In the Chukchi Sea, most pelagic taxa showed no change in estimated population size (Fig. 3); however, Pseudocalanus copepods declined from 2010 to 2012 before increasing across 2013 to 2019, and Calanus marshallae/glacialis increased from 2010 to 2016 before declining. These trends are likely due to reduced sea ice and increased northward water transport (Spear and Kimmel, personal communication). Pink salmon (Oncorhynchus gorbuscha) and sockeye salmon (Oncorhynchus nerka) showed unusual recent high years, which likely reflects population increases related to shifting distributions.

Confidence intervals for pelagic components.
Fig. 3. Estimated area-expanded population size index value (dot) ± 2 standard deviations (vertical lines, y-axis) for pelagic components 2002-22 for the Chukchi Sea (red) and northern Bering Sea (blue).

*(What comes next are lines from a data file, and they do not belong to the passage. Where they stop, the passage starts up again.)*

import Summits.Ventures.PercRepro.ProfilePointedCircuitClassesInOutFree

/-!
# PercRepro — THE WEAK SECOND STEP AT EVERY NULLITY, AND THE BOTTOM-LEVEL EXCHANGE BOUND `in_4(e) ≤ 4·out_4(e)`
(p5, gen 38; `proofs/P5-GM1.md` §54(c)(3), (g))

* At nullity `ν` (`#E = ρ + ν`, `ρ ≥ ν + 3`) and level `ν + 1`: for `W ∈ BI_{ν+1}` at most `ν` points of `E ∖ W` lie in
  `cl(W)` (`ν + 1` of them would span `W`, and a further point `x` of `E ∖ W` would give `ρ(E − x) ≤ ρ − 2`), so
  every `W` has at least `ρ − 1 − ν` extensions in `BI_{ν+2}` while every `V ∈ BI_{ν+2}` has at most `ν + 2` subsets
  in `BI_{ν+1}`: **`(ρ − 1 − ν)·P_{ν+1} ≤ (ν + 2)·P_{ν+2}`** (`biIndep_weak_step_succ_of_nullity`; the case `ν = 3` is
  `biIndep_weak_step_four_of_nullity_three`).
* At the bottom of nullity `4`, for EVERY point `e`: **`in_4(e) ≤ 4·out_4(e)`** — a bi-independent `4`-set `W ∋ e`
  (so `B := E ∖ W` is a basis avoiding `e`) has some `f` in the fundamental circuit of `e` in `B` with
  `f ∉ cl(W − e)` (else `e ∈ cl(fundC) ⊆ cl(W − e)`, against `W ∈ ℐ`), and `(W − e) + f` is then a bi-independent
  `4`-set avoiding `e`; each such set arises from at most `4` pairs.  This is the coloop-limit form of the sharp bottom
  inequality `(n − 5)·in_4(e) ≤ 4·out_5(e)` (§54(c)(3)): `out_5(e)` grows by `c·out_4(e)` under `c` added coloops.
-/

open scoped Matroid

namespace PercRepro.Cogirth

open Finset ThmH Skew Shadow Profile

variable {α : Type} [DecidableEq α]

section WeakStepSucc

variable {M : Matroid α} [M.Finite]

/-- Closure is idempotent (`rk (cl X) = rk X`). -/
theorem mem_clF_of_mem_clF_clF {X : Finset α} (hX : X ⊆ gr M) {y : α} (hy : y ∈ clF M (clF M X)) :
    y ∈ clF M X := by
  have hyg : y ∈ gr M := clF_subset_gr _ hy
  rw [mem_clF_iff_rk_insert_eq hyg (clF_subset_gr X)] at hy
  rw [mem_clF_iff_rk_insert_eq hyg hX]
  have hXcl : X ⊆ clF M X := fun x hx => mem_clF_of_mem_of_subset_gr hX hx
  have h1 := rk_le_rk_of_subset_finset (M := M) (insert_subset_insert y hXcl)
  have h2 := rk_le_rk_of_subset_finset (M := M) (subset_insert y X)
  rw [hy, rk_clF_eq_rk] at h1
  omega

/-- **THE `ν`-POINT LEMMA** (nullity `ν`, level `ν + 1`): for `W ∈ BI_{ν+1}` of a matroid with `#E = ρ(E) + ν`,
`ρ(E) ≥ ν + 3`, at most `ν` points of `E ∖ W` lie in `cl(W)`. -/
theorem card_filter_mem_clF_le_of_biIndep_succ {ν : ℕ} (hn : (gr M).card = rk M (gr M) + ν)
    (hR : ν + 3 ≤ rk M (gr M)) {W : Finset α} (hW : W ∈ biIndepSets M (ν + 1)) :
    ((gr M \ W).filter (fun a => a ∈ clF M W)).card ≤ ν := by
  rw [mem_biIndepSets] at hW
  obtain ⟨hWg, hWk, hWrk, hWc⟩ := hW
  by_contra hcon
  have h4 : ν + 1 ≤ ((gr M \ W).filter (fun a => a ∈ clF M W)).card := by omega
  obtain ⟨A, hAsub, hAk⟩ := exists_subset_card_eq h4
  have hAW : A ⊆ gr M \ W := hAsub.trans (filter_subset _ _)
  have hAcl : A ⊆ clF M W := fun a ha => (mem_filter.1 (hAsub ha)).2
  have hAg : A ⊆ gr M := hAW.trans sdiff_subset
  have hArk : rk M A = ν + 1 := by
    have := rk_eq_card_of_subset_of_rk_eq_card hAW hWc
    rwa [hAk] at this
  have hWA : rk M (W ∪ A) = ν + 1 := by
    have h1 : W ∪ A ⊆ clF M W := union_subset (fun w hw => mem_clF_of_mem_of_subset_gr hWg hw) hAcl
    have h2 := rk_le_rk_of_subset_finset (M := M) h1
    rw [rk_clF_eq_rk, hWrk, hWk] at h2
    have h3 := rk_le_rk_of_subset_finset (M := M) (subset_union_left (s₁ := W) (s₂ := A))
    rw [hWrk, hWk] at h3
    omega
  have hWclA : W ⊆ clF M A := by
    intro w hw
    rw [mem_clF_iff_rk_insert_eq (hWg hw) hAg]
    have h1 := rk_le_rk_of_subset_finset (M := M)
      (insert_subset (mem_union_left A hw) (subset_union_right (s₁ := W) (s₂ := A)))
    have h2 := rk_le_rk_of_subset_finset (M := M) (subset_insert w A)
    omega
  have hcardWc : (gr M \ W).card = rk M (gr M) - 1 := by
    rw [card_sdiff_of_subset hWg, hWk]
    omega
  obtain ⟨x, hxWc, hxA⟩ := exists_mem_notMem_of_card_lt_card (show A.card < (gr M \ W).card by omega)
  have hxg : x ∈ gr M := (mem_sdiff.1 hxWc).1
  have hsub : (gr M).erase x ⊆ clF M ((gr M \ W).erase x) := by
    intro y hy
    rw [mem_erase] at hy
    by_cases hyW : y ∈ W
    · have hA' : A ⊆ (gr M \ W).erase x := by
        intro a ha
        rw [mem_erase]
        exact ⟨fun h => hxA (h ▸ ha), hAW ha⟩
      exact mem_clF_of_subset hA' (hWclA hyW)
    · exact mem_clF_of_mem_of_subset_gr ((erase_subset _ _).trans sdiff_subset)
        (mem_erase.2 ⟨hy.1, mem_sdiff.2 ⟨hy.2, hyW⟩⟩)
  have h1 := rk_le_rk_of_subset_finset (M := M) hsub
  rw [rk_clF_eq_rk] at h1
  have h2 := rk_le_card (M := M) ((gr M \ W).erase x)
  rw [card_erase_of_mem hxWc, hcardWc] at h2
  have h3 := rk_le_rk_erase_add_one (M := M) (Subset.refl (gr M)) hxg
  omega

/-- **THE WEAK SECOND STEP AT EVERY NULLITY**: on `#E = ρ(E) + ν`, `ρ(E) ≥ ν + 3`,
`(ρ − 1 − ν)·P_{ν+1} ≤ (ν + 2)·P_{ν+2}` (containment double counting with the `ν`-point lemma). -/
theorem biIndep_weak_step_succ_of_nullity {ν : ℕ} (hn : (gr M).card = rk M (gr M) + ν)
    (hR : ν + 3 ≤ rk M (gr M)) :
    (rk M (gr M) - 1 - ν) * (biIndepSets M (ν + 1)).card ≤ (ν + 2) * (biIndepSets M (ν + 2)).card := by
  set D := biIndepSets M (ν + 1) with hD
  set U := biIndepSets M (ν + 2) with hU
  have hdeg : ∀ W ∈ D, rk M (gr M) - 1 - ν ≤ (U.filter (fun V => W ⊆ V)).card := by
    intro W hW
    have hW' := hW
    rw [hD, mem_biIndepSets] at hW'
    obtain ⟨hWg, hWk, hWrk, hWc⟩ := hW'
    have hnu := card_filter_mem_clF_le_of_biIndep_succ hn hR hW
    have hsplit := card_filter_add_card_filter_not (s := gr M \ W) (p := fun a => a ∈ clF M W)
    have hcardWc : (gr M \ W).card = rk M (gr M) - 1 := by
      rw [card_sdiff_of_subset hWg, hWk]
      omega
    have hmaps : ∀ a ∈ (gr M \ W).filter (fun a => a ∉ clF M W), insert a W ∈ U.filter (fun V => W ⊆ V) := by
      intro a ha
      rw [mem_filter, mem_sdiff] at ha
      obtain ⟨⟨hag, haW⟩, hacl⟩ := ha
      rw [mem_filter, hU, mem_biIndepSets]
      refine ⟨⟨insert_subset hag hWg, ?_, ?_, ?_⟩, subset_insert a W⟩
      · rw [card_insert_of_notMem haW, hWk]
      · rw [rk_insert_eq hag hWg, if_neg hacl, hWrk, card_insert_of_notMem haW]
      · rw [sdiff_insert]
        exact rk_eq_card_of_subset_of_rk_eq_card (erase_subset _ _) hWc
    have hinj : Set.InjOn (fun a => insert a W) ((gr M \ W).filter (fun a => a ∉ clF M W) : Finset α) := by
      intro a ha b hb hab
      rw [mem_coe, mem_filter, mem_sdiff] at ha hb
      simp only at hab
      have : a ∈ insert b W := hab ▸ mem_insert_self a W
      rw [mem_insert] at this
      rcases this with h | h
      · exact h
      · exact absurd h ha.1.2
    calc rk M (gr M) - 1 - ν ≤ ((gr M \ W).filter (fun a => a ∉ clF M W)).card := by omega
      _ ≤ (U.filter (fun V => W ⊆ V)).card := card_le_card_of_injOn _ hmaps hinj
  have hco : ∀ V ∈ U, (D.filter (fun W => W ⊆ V)).card ≤ ν + 2 := by
    intro V hV
    rw [hU, mem_biIndepSets] at hV
    obtain ⟨hVg, hVk, hVrk, hVc⟩ := hV
    have hsub : D.filter (fun W => W ⊆ V) ⊆ V.image (fun a => V.erase a) := by
      intro W hW
      rw [mem_filter] at hW
      obtain ⟨hWD, hWV⟩ := hW
      rw [hD, mem_biIndepSets] at hWD
      obtain ⟨_, hWk, _, _⟩ := hWD
      obtain ⟨a, haV, haW⟩ := exists_mem_notMem_of_card_lt_card (show W.card < V.card by omega)
      rw [mem_image]
      refine ⟨a, haV, ?_⟩
      have hWe : W = V.erase a := by
        apply eq_of_subset_of_card_le
        · intro w hw
          rw [mem_erase]
          exact ⟨fun h => haW (h ▸ hw), hWV hw⟩
        · rw [card_erase_of_mem haV, hVk, hWk]
          omega
      exact hWe.symm
    calc (D.filter (fun W => W ⊆ V)).card ≤ (V.image (fun a => V.erase a)).card := card_le_card hsub
      _ ≤ V.card := card_image_le
      _ = ν + 2 := hVk
  have h := sum_card_bipartiteAbove_eq_sum_card_bipartiteBelow (r := fun (W V : Finset α) => W ⊆ V) (s := D) (t := U)
  simp only [bipartiteAbove, bipartiteBelow] at h
  have h1 : D.card * (rk M (gr M) - 1 - ν) ≤ ∑ W ∈ D, (U.filter (fun V => W ⊆ V)).card := by
    rw [← smul_eq_mul]
    exact card_nsmul_le_sum _ _ _ hdeg
  have h2 : ∑ V ∈ U, (D.filter (fun W => W ⊆ V)).card ≤ U.card * (ν + 2) := by
    rw [← smul_eq_mul]
    exact sum_le_card_nsmul _ _ _ hco
  have h3 : D.card * (rk M (gr M) - 1 - ν) ≤ U.card * (ν + 2) := by omega
  rw [mul_comm, mul_comm (ν + 2)]
  exact h3

end WeakStepSucc

section Exchange

variable {N : Matroid α} [N.Finite]

/-- **THE BOTTOM-LEVEL EXCHANGE BOUND**: on `#E = ρ(E) + 4`, `in_4(e) ≤ 4·out_4(e)` for every point `e` — every
bi-independent `4`-set through `e` exchanges `e` for a point `f` of the fundamental circuit of `e` in the basis
`E ∖ W` with `f ∉ cl(W − e)`, and each bi-independent `4`-set avoiding `e` is hit at most `4` times. -/
theorem inCount_four_le_four_mul_outCount_four (hn : (gr N).card = rk N (gr N) + 4) (e : α) :
    inCount N 4 e ≤ 4 * outCount N 4 e := by
  unfold inCount outCount
  set D := (biIndepSets N 4).filter (fun X => e ∈ X) with hD
  set U := (biIndepSets N 4).filter (fun X => e ∉ X) with hU
  -- every demand `W` has a unit `(W − e) + f`
  have hdeg : ∀ W ∈ D, 1 ≤ (U.filter (fun V => W.erase e ⊆ V)).card := by
    intro W hW
    rw [hD, mem_filter, mem_biIndepSets] at hW
    obtain ⟨⟨hWg, hW4, hWrk, hWc⟩, heW⟩ := hW
    have heg : e ∈ gr N := hWg heW
    set B := gr N \ W with hB
    have hBg : B ⊆ gr N := sdiff_subset
    have heB : e ∉ B := fun h => (mem_sdiff.1 h).2 heW
    have hBcard : B.card = rk N (gr N) := by
      rw [hB, card_sdiff_of_subset hWg, hW4]
      omega
    -- `e ∈ cl(B)` (`B` is a basis)
    have hecl : e ∈ clF N B := by
      rw [mem_clF_iff_rk_insert_eq heg hBg]
      have h1 := rk_le_rk_of_subset_finset (M := N) (insert_subset heg hBg : insert e B ⊆ gr N)
      have h2 := rk_le_rk_of_subset_finset (M := N) (subset_insert e B)
      rw [hWc, hBcard] at *
      omega
    -- `e ∉ cl(W − e)`
    have hecl' : e ∉ clF N (W.erase e) := by
      intro h
      rw [mem_clF_iff_rk_insert_eq heg ((erase_subset _ _).trans hWg), insert_erase heW] at h
      have := rk_le_card (M := N) (W.erase e)
      rw [card_erase_of_mem heW] at this
      omega
    -- some `f` of the fundamental circuit lies off `cl(W − e)`
    have hex : ∃ f ∈ fundC N B e, f ∉ clF N (W.erase e) := by
      by_contra hall
      have hall' : ∀ f ∈ fundC N B e, f ∈ clF N (W.erase e) := by
        intro f hf
        by_contra h
        exact hall ⟨f, hf, h⟩
      have hS := mem_clF_sdiff_of_forall_notMem_fundC heg hBg hWc hecl (B.filter (fun b => b ∉ clF N (W.erase e)))
        (filter_subset _ _) (fun w hw hwf => (mem_filter.1 hw).2 (hall' w hwf))
      have hsub : B \ B.filter (fun b => b ∉ clF N (W.erase e)) ⊆ clF N (W.erase e) := by
        intro b hb
        rw [mem_sdiff, mem_filter, not_and] at hb
        exact not_not.1 (hb.2 hb.1)
      exact hecl' (mem_clF_of_mem_clF_clF ((erase_subset _ _).trans hWg) (mem_clF_of_subset hsub hS))
    obtain ⟨f, hfF, hfcl⟩ := hex
    have hfB : f ∈ B := fundC_subset B e hfF
    have hfg : f ∈ gr N := hBg hfB
    have hfW : f ∉ W := (mem_sdiff.1 hfB).2
    have hef : e ≠ f := fun h => hfW (h ▸ heW)
    -- the unit `V := (W − e) + f`
    have hV : insert f (W.erase e) ∈ U.filter (fun V => W.erase e ⊆ V) := by
      rw [mem_filter, hU, mem_filter, mem_biIndepSets]
      have hWeg : W.erase e ⊆ gr N := (erase_subset _ _).trans hWg
      have hfWe : f ∉ W.erase e := fun h => hfW (erase_subset _ _ h)
      refine ⟨⟨⟨insert_subset hfg hWeg, ?_, ?_, ?_⟩, ?_⟩, subset_insert f _⟩
      · rw [card_insert_of_notMem hfWe, card_erase_of_mem heW, hW4]
      · rw [rk_insert_eq hfg hWeg, if_neg hfcl, card_insert_of_notMem hfWe]
        have := rk_eq_card_of_subset_of_rk_eq_card (erase_subset e W) hWrk
        omega
      · -- `E ∖ ((W − e) + f) = (B − f) + e` is independent: `e ∉ cl(B − f)` since `f ∈ fundC`
        have e1 : gr N \ insert f (W.erase e) = insert e (B.erase f) := by
          ext a
          simp only [mem_sdiff, mem_insert, mem_erase, hB]
          constructor
          · rintro ⟨hag, h⟩
            by_cases hae : a = e
            · exact Or.inl hae
            · exact Or.inr ⟨fun haf => h (Or.inl haf), hag, fun haW => h (Or.inr ⟨hae, haW⟩)⟩
          · rintro (rfl | ⟨haf, hag, haW⟩)
            · exact ⟨heg, fun h => h.elim (fun h' => hef h') (fun h' => h'.1 rfl)⟩
            · exact ⟨hag, fun h => h.elim haf (fun h' => haW h'.2)⟩
        have hfund : e ∉ clF N (B.erase f) := by
          unfold fundC at hfF
          exact (mem_filter.1 hfF).2
        have hBeg : B.erase f ⊆ gr N := (erase_subset _ _).trans hBg
        have heBe : e ∉ B.erase f := fun h => heB (erase_subset _ _ h)
        rw [e1, rk_insert_eq heg hBeg, if_neg hfund, card_insert_of_notMem heBe]
        have := rk_eq_card_of_subset_of_rk_eq_card (erase_subset f B) hWc
        omega
      · rw [mem_insert, not_or]
        exact ⟨hef, fun h => (mem_erase.1 h).1 rfl⟩
    exact card_pos.2 ⟨_, hV⟩
  -- every unit `V` has at most `4` demands `(V − f) + e` below it
  have hco : ∀ V ∈ U, (D.filter (fun W => W.erase e ⊆ V)).card ≤ 4 := by
    intro V hV
    rw [hU, mem_filter, mem_biIndepSets] at hV
    obtain ⟨⟨hVg, hV4, hVrk, hVc⟩, heV⟩ := hV
    have hsub : D.filter (fun W => W.erase e ⊆ V) ⊆ V.image (fun f => insert e (V.erase f)) := by
      intro W hW
      rw [mem_filter] at hW
      obtain ⟨hWD, hWV⟩ := hW
      rw [hD, mem_filter, mem_biIndepSets] at hWD
      obtain ⟨⟨_, hW4, _, _⟩, heW⟩ := hWD
      have hcard : (W.erase e).card = 3 := by rw [card_erase_of_mem heW, hW4]
      obtain ⟨f, hfV, hfW⟩ := exists_mem_notMem_of_card_lt_card (show (W.erase e).card < V.card by omega)
      rw [mem_image]
      refine ⟨f, hfV, ?_⟩
      have hWe : W.erase e = V.erase f := by
        apply eq_of_subset_of_card_le
        · intro w hw
          rw [mem_erase]
          exact ⟨fun h => hfW (h ▸ hw), hWV hw⟩
        · rw [card_erase_of_mem hfV, hV4, hcard]
      rw [← hWe, insert_erase heW]
    calc (D.filter (fun W => W.erase e ⊆ V)).card ≤ (V.image (fun f => insert e (V.erase f))).card := card_le_card hsub
      _ ≤ V.card := card_image_le
      _ = 4 := hV4
  have h := sum_card_bipartiteAbove_eq_sum_card_bipartiteBelow (r := fun (W V : Finset α) => W.erase e ⊆ V) (s := D) (t := U)
  simp only [bipartiteAbove, bipartiteBelow] at h
  have h1 : D.card * 1 ≤ ∑ W ∈ D, (U.filter (fun V => W.erase e ⊆ V)).card := by
    rw [← smul_eq_mul]
    exact card_nsmul_le_sum _ _ _ hdeg
  have h2 : ∑ V ∈ U, (D.filter (fun W => W.erase e ⊆ V)).card ≤ U.card * 4 := by
    rw [← smul_eq_mul]
    exact sum_le_card_nsmul _ _ _ hco
  omega

end Exchange

end PercRepro.Cogirth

Some confidence intervals are too small to see at this scale but are plotted each year. Index scales match between regions for each taxon. “C” (e.g., C. hyperboreus) denotes genus Calanus.

In the northern Bering Sea, patterns were mixed (Fig. 3): Pseudocalanus increased, while northern sea nettles (Chrysaora melanaster) increased slightly overall. Pacific herring (Clupea pallasii), pink, and sockeye salmon were largely unchanged. Capelin (Mallotus villosus) and Calanus marshallae/glacialis had one anomalous high year. The data offer little support that pelagic species increased in response to pelagic-benthic decoupling.

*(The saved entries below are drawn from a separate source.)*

/-- For the Frey curve with `ab(a+b) ≠ 0` and every ODD prime `p`:
`v_p(Δ_min) ≤ 2 v_p(|ab(a+b)|)` (no coprimality needed; cf. the tree's
`DefiniteXiPolyFreyDegree.factorization_minimalDiscriminantNorm_freyCurve_le`). [folklore] -/
theorem factorization_minimalDiscriminantNorm_freyCurve_le_two_mul {a b : ℤ}
    (h0 : a * b * (a + b) ≠ 0) {p : ℕ} (hp : p.Prime) (hp2 : p ≠ 2) :
    ((freyCurve a b).minimalDiscriminantNorm ℤ).factorization p ≤
      2 * (a * b * (a + b)).natAbs.factorization p := by
  have h := factorization_minimalDiscriminantNorm_freyCurve_le_ite h0 hp
  rwa [if_neg (Ne.symm hp2), mul_zero, zero_add] at h

/-- `2 ∣ ab(a+b)` for all integers `a, b`. [folklore] -/
theorem two_dvd_mul_mul_add (a b : ℤ) : (2 : ℤ) ∣ a * b * (a + b) := by
  rcases Int.even_or_odd a with ha | ha
  · exact even_iff_two_dvd.mp ((ha.mul_right b).mul_right (a + b))
  rcases Int.even_or_odd b with hb | hb
  · exact even_iff_two_dvd.mp ((hb.mul_left a).mul_right (a + b))
  · exact even_iff_two_dvd.mp ((ha.add_odd hb).mul_left (a * b))

/-- For any integers `a, b` with `ab(a+b) ≠ 0` (no coprimality needed), the primes of the
conductor of `E_(a,b)` divide `ab(a+b)`: they are the primes of `Δ_min`
(`primeFactors_conductorNorm_eq`), `p^{v_p(Δ_min)} ∣ 16 (ab(a+b))²`, and `2 ∣ ab(a+b)`.
[folklore] -/
theorem primeFactors_conductorNorm_freyCurve_subset {a b : ℤ} (h0 : a * b * (a + b) ≠ 0) :
    ((freyCurve a b).conductorNorm ℤ).primeFactors ⊆ (a * b * (a + b)).natAbs.primeFactors := by
  haveI := isElliptic_freyCurve h0
  intro p hp
  rw [primeFactors_conductorNorm_eq (freyCurve a b)] at hp
  have hp' : p.Prime := Nat.prime_of_mem_primeFactors hp
  have hm0 : (a * b * (a + b)).natAbs ≠ 0 := Int.natAbs_ne_zero.mpr h0
  have h1 : 1 ≤ ((freyCurve a b).minimalDiscriminantNorm ℤ).factorization p := by
    rw [Nat.succ_le_iff, pos_iff_ne_zero, ← Finsupp.mem_support_iff, Nat.support_factorization]
    exact hp
  refine Nat.mem_primeFactors.mpr ⟨hp', ?_, hm0⟩
  by_cases hp2 : p = 2
  · subst hp2
    exact Int.ofNat_dvd_left.mp (two_dvd_mul_mul_add a b)
  · -- odd `p`: `1 ≤ v_p(Δ_min) ≤ 2 v_p(|ab(a+b)|)` forces `v_p(|ab(a+b)|) ≥ 1`
    have h3 := factorization_minimalDiscriminantNorm_freyCurve_le_two_mul h0 hp' hp2
    exact (hp'.dvd_iff_one_le_factorization hm0).mpr (by omega)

Benthic (sea bottom) trends

In the Chukchi Sea, time series for the benthic infauna (sediment dwelling species) show an increase only in bivalvia (Fig. 4). Typical Arctic epibenthic taxa, species living on or just above the seafloor, had mixed responses (Figs. 4 and 5), and also sparse data in many cases. Chionoecetes, including snow crab, decreased over time, while Arctic cod (Boreogadus saida) were unchanged, as was the saffron cod (Eleginus gracilis) which resides in both Arctic and boreal waters (Arctic-boreal). Of the epibenthic and boreal species, pollock increased while yellowfin sole and Pacific cod were unchanged, as was the Arctic-boreal Alaska plaice (Pleuronectes quadrituberculatus). Epibenthic invertebrates, sea cucumbers, sea squirts, and brittle stars showed no trend, while sea urchins slightly decreased.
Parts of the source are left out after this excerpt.